Женщина, да еще такая потрясающе красивая. Ошибка первого мгновения, когда он принял ее за молодого новобранца, тут же сошла на нет. Такой гордой осанки, такого пронзительного взглда не бывает у юнцов.

Да и голос ее — негромкий, но бархатистый, обволакивающий, ласкающий и манящий, никак не вязался с доспехами, украшенными на груди знаками отличия старшего центуриона. Он не настолько давно покинул рим и не настолько выжил из ума, чтобы не понимать, кто перед ним. Но вот почему все это было так ему знакомо? Почему вид этой хрупкой девушки в боевых доспехах так подталкивал его что-то сказать ей?

Он мучително размышлял, чувствуя, как поднимается по затылку снова разламывающая и нудная боль, от которой его не смогли избавить знахари египетских пустынных кочевников.

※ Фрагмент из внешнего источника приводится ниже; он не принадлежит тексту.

import Summits.ABC.ABC.Theses.IsogenyGlueCongruence
import Literature.NumberTheory.EllipticCurves.PastenSpectralDegreeIsogenyBoundProofs
import Literature.NumberTheory.EllipticCurves.CuspFormLFunctionLevelConductorProofs
import Literature.NumberTheory.EllipticCurves.RootNumberAtkinLehnerSemistableProofs
import Literature.NumberTheory.EllipticCurves.BSDRootNumberLocalTablesProofs
import Literature.NumberTheory.DiophantineGeometry.PastenValuationProductsProofs
import Literature.NumberTheory.Automorphic.BrandtXi

set_option linter.dupNamespace false

/-!
# Crux `SharpDegreeOfPolyDegree` (stmt-ABC-10895), line `Sketch`: the optimal comparison (OC)

`R := SharpDegreeOfPolyDegree = (Poly → X)`.  This support file (lands `--supports stmt-ABC-10895`)
proves the registered stub `stub_optimalComparison` of the line's skeleton
(`Cruxes/SharpDegreeOfPolyDegree/Lines/Sketch.lean`), verbatim: granted Pasten's `163`-fact
`PastenShimura2024_minimalDegree_le_163_mul` (a hypothesis here, not discharged), a datum `D` of
minimal degree among the data of a semistable, globally minimal elliptic `W/ℚ` at level `N = N_W`
satisfies `deg D ≤ 163 · deg D₀` for an optimal datum `D₀` — of minimal degree among ALL data, of
all curves, with the same newform — of a curve `W₀/ℚ` which is semistable, has conductor `N_W` and
the same `a`-sequence as `W`.

Ingredients (all tree theorems): the optimal datum is `ModularParametrizationData.exists_optimalDatum'`
(`c₀ Λ_f = Λ_{E₀}`), of minimal degree in the class by `isogenyMap_ker_eq_bot_iff` and
`modularDegree_le_of_isogenyMap_ker_eq_bot`; `aₙ(W₀) = aₙ(f) = aₙ(W)` since `D₀.f = D.f`
(`IsNewformOf`); the conductor of `W₀` is squarefree — a prime `p` with `p² ∣ N_{W₀}` is additive for
`W₀` (`natGenerator_sq_dvd_conductorNorm_iff`), so `a_p(W₀) = 0`
(`LFunction_apply_primesEquiv_of_hasAdditiveReductionAt`), while `p ∣ N_{W₀}` gives `p ∣ N_W`
(`IsNewformOf.dvd_level_iff_dvd_conductorNorm`) and `a_p(W) = ±1`
(`LFunction_apply_ne_zero_of_dvd_of_squarefree`) — hence equal to the level `N_W`
(`IsNewformOf.level_eq_conductorNorm_of_squarefree`, the semistable case of Carayol's theorem) and
`W₀` is semistable (`isSemistable_iff_squarefree_conductorNorm`).

Theorems only (no definition, no named fact); the `163`-fact is a hypothesis, `R` itself is not
touched here.
-/

noncomputable section

namespace Summit.ABC.ABC.Theorems.SharpDegreeOfPolyDegree

open Literature.NumberTheory.EllipticCurves Literature.NumberTheory.EllipticCurves.ModularForms
open Literature.NumberTheory.DiophantineGeometry Literature.NumberTheory.Automorphic
open WeierstrassCurve

/-! ## Curves with a common newform -/

/-- Two elliptic curves over `ℚ` carrying parametrisation data with the same newform have the same
`a`-sequence: `aₙ(W₀) = aₙ(f) = aₙ(W)` (`IsNewformOf`, `WeierstrassCurve.LFunction` is `ℤ`-valued).
[folklore] -/
theorem lFunction_eq_of_f_eq {N : ℕ} [NeZero N] {W₀ W : WeierstrassCurve ℚ}
    (D₀ : ModularParametrizationData W₀ N) (D : ModularParametrizationData W N) (hf : D₀.f = D.f)
    (n : ℕ) : W₀.LFunction n = W.LFunction n := by
  have h₀ := D₀.isNewformOf.2 n
  have h := D.isNewformOf.2 n
  rw [hf] at h₀
  rw [h₀] at h
  exact_mod_cast h

/-- **The conductor of a curve sharing its newform with a semistable curve is squarefree.** If
`W/ℚ` has squarefree conductor and `W₀/ℚ` carries a datum at some level with the same newform as a
datum of `W`, then `N_{W₀}` is squarefree: were `p² ∣ N_{W₀}`, the place over `p` would be additive
for `W₀` (`natGenerator_sq_dvd_conductorNorm_iff`, Silverman ATAEC IV.10.2(c)), forcing
`a_p(W₀) = 0` (`LFunction_apply_primesEquiv_of_hasAdditiveReductionAt`); but `p ∣ N_{W₀}` gives
`p ∣ N` (level) and `p ∣ N_W` (`IsNewformOf.dvd_level_iff_dvd_conductorNorm`, twice), where
`a_p(W) = ±1 ≠ 0` (`LFunction_apply_ne_zero_of_dvd_of_squarefree`), and `a_p(W₀) = a_p(W)`.
[folklore] -/
theorem squarefree_conductorNorm_of_f_eq {N : ℕ} [NeZero N] {W₀ W : WeierstrassCurve ℚ}
    [W₀.IsElliptic] [W.IsElliptic] (D₀ : ModularParametrizationData W₀ N)
    (D : ModularParametrizationData W N) (hf : D₀.f = D.f)
    (hsq : Squarefree (W.conductorNorm ℤ)) : Squarefree (W₀.conductorNorm ℤ) := by
  rw [Nat.squarefree_iff_prime_squarefree]
  intro p hp hp2
  -- `p ∣ N_{W₀}`, hence `p ∣ N` and `p ∣ N_W`
  have hpW₀ : p ∣ W₀.conductorNorm ℤ := dvd_trans (dvd_mul_right p p) hp2
  have hpN : p ∣ N := (D₀.isNewformOf.dvd_level_iff_dvd_conductorNorm hp).mpr hpW₀
  have hpW : p ∣ W.conductorNorm ℤ := (D.isNewformOf.dvd_level_iff_dvd_conductorNorm hp).mp hpN
  -- `a_p(W) ≠ 0`
  have hne : W.LFunction p ≠ 0 := W.LFunction_apply_ne_zero_of_dvd_of_squarefree hsq ⟨p, hp⟩ hpW
  -- the place of `ℤ` over `p` is additive for `W₀`, so `a_p(W₀) = 0`
  set v : IsDedekindDomain.HeightOneSpectrum ℤ :=
    (Rat.HeightOneSpectrum.primesEquiv (R := ℤ)).symm ⟨p, hp⟩ with hv
  have hgen : Rat.HeightOneSpectrum.natGenerator v = p :=
    congrArg (fun q : Nat.Primes ↦ (q : ℕ))
      ((Rat.HeightOneSpectrum.primesEquiv (R := ℤ)).apply_symm_apply ⟨p, hp⟩)
  have hadd : W₀.HasAdditiveReductionAt v := by
    rw [← natGenerator_sq_dvd_conductorNorm_iff v W₀, hgen, sq]
    exact hp2
  have hadd' : W₀.HasAdditiveReductionAt
      ((Rat.HeightOneSpectrum.primesEquiv (R := NumberField.RingOfIntegers ℚ)).symm ⟨p, hp⟩) :=
    (W₀.hasAdditiveReductionAt_int_iff_ringOfIntegers ⟨p, hp⟩).mp hadd
  have h0 := W₀.LFunction_apply_primesEquiv_of_hasAdditiveReductionAt hadd'
  rw [Equiv.apply_symm_apply] at h0
  -- `a_p(W₀) = a_p(W)`
  have heq : W₀.LFunction p = W.LFunction p := lFunction_eq_of_f_eq D₀ D hf p
  exact hne (heq ▸ h0)

/-! ## The stub -/

/-- **(OC) The optimal comparison from Pasten's `163`-fact** — the registered stub
`stub_optimalComparison` of the line's skeleton (`Cruxes/SharpDegreeOfPolyDegree/Lines/Sketch.lean`),
verbatim.  Granted `PastenShimura2024_minimalDegree_le_163_mul` (Pasten 2024, §3 p. 13: Mazur–Kenku),
a datum `D` of minimal degree among the data of a semistable `W/ℚ` in global minimal form, at level
`N_W`, has `deg D ≤ 163 · deg D₀` for an optimal datum `D₀` (`exists_optimalDatum'`; minimal among
all data with the same newform, `modularDegree_le_of_isogenyMap_ker_eq_bot`) of a curve `W₀` with
the same `a`-sequence (`lFunction_eq_of_f_eq`), squarefree conductor
(`squarefree_conductorNorm_of_f_eq`) equal to the level `N_W`
(`IsNewformOf.level_eq_conductorNorm_of_squarefree`), hence semistable
(`isSemistable_iff_squarefree_conductorNorm`). [cite: PastenShimura2024, §3 p. 13] -/
theorem stub_optimalComparison :
    PastenShimura2024_minimalDegree_le_163_mul →
    ∀ (W : WeierstrassCurve ℚ) [W.IsElliptic] [W.IsGloballyMinimal] [NeZero (W.conductorNorm ℤ)],
      W.IsSemistable ℤ → ∀ D : ModularParametrizationData W (W.conductorNorm ℤ),
        (∀ D' : ModularParametrizationData W (W.conductorNorm ℤ),
            D.modularDegree ≤ D'.modularDegree) →
          ∃ (W₀ : WeierstrassCurve ℚ) (_ : W₀.IsElliptic)
            (D₀ : ModularParametrizationData W₀ (W.conductorNorm ℤ)),
            W₀.IsSemistable ℤ ∧ W₀.conductorNorm ℤ = W.conductorNorm ℤ ∧
              (∀ n : ℕ, W₀.LFunction n = W.LFunction n) ∧
              (∀ (W' : WeierstrassCurve ℚ) [W'.IsElliptic]
                  (D' : ModularParametrizationData W' (W.conductorNorm ℤ)),
                  D'.f = D₀.f → D₀.modularDegree ≤ D'.modularDegree) ∧
              D.modularDegree ≤ 163 * D₀.modularDegree := by
  intro h163 W _ _ _ hss D hmin
  -- an optimal datum `D₀` with newform `D.f`, of minimal degree in the class
  obtain ⟨W₀, hW₀, D₀, hf₀, h₀⟩ := D.exists_optimalDatum'
  haveI := hW₀
  have hker₀ : D₀.isogenyMap.ker = ⊥ := D₀.isogenyMap_ker_eq_bot_iff.mpr h₀
  have hmin₀ : ∀ (W' : WeierstrassCurve ℚ) [W'.IsElliptic]
      (D' : ModularParametrizationData W' (W.conductorNorm ℤ)), D'.f = D₀.f →
        D₀.modularDegree ≤ D'.modularDegree := fun W' _ D' hD' ↦
    D₀.modularDegree_le_of_isogenyMap_ker_eq_bot hker₀ D' hD'
  -- squarefree conductors: `N_W` (semistable) and `N_{W₀}` (same newform)
  have hsq : Squarefree (W.conductorNorm ℤ) := (W.isSemistable_iff_squarefree_conductorNorm).mp hss
  have hsq₀ : Squarefree (W₀.conductorNorm ℤ) := squarefree_conductorNorm_of_f_eq D₀ D hf₀ hsq
  -- level `=` conductor for `W₀` (Carayol, semistable case)
  have hN₀ : W.conductorNorm ℤ = W₀.conductorNorm ℤ :=
    D₀.isNewformOf.level_eq_conductorNorm_of_squarefree hsq₀
  refine ⟨W₀, hW₀, D₀, (W₀.isSemistable_iff_squarefree_conductorNorm).mpr hsq₀, hN₀.symm,
    lFunction_eq_of_f_eq D₀ D hf₀, hmin₀, ?_⟩
  -- the fact: `deg D ≤ 163 · deg D₀`
  exact h163 (W.conductorNorm ℤ) W₀ W D₀ D hf₀.symm hmin₀ hmin

end Summit.ABC.ABC.Theorems.SharpDegreeOfPolyDegree

end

— Как ты оказался именно здесь? Ты такой огромный, что даже странно, что не посадили на весла.

— Им виднее.

— Ты наказан?

— А сама как думаешь?

— Но ты не избит. Значит, у них был резон не портить тебе шкуру.

— Продавать везли.

— Кому? В лудус? Но ты же очень чисто по-латыни говоришь. Ты римлянин?

Он кивнул неопределенно. Да и что сказать ей? Он уже и забыл, как мальчишкой бегал босыми ногами по нагретым камням бесконечных лестниц и взвозов родного города. Он помнил себя и молодым солдатом — совсем зеленым, со сбитыми ногами и ноющими от тяжести доспехов и груза плечами.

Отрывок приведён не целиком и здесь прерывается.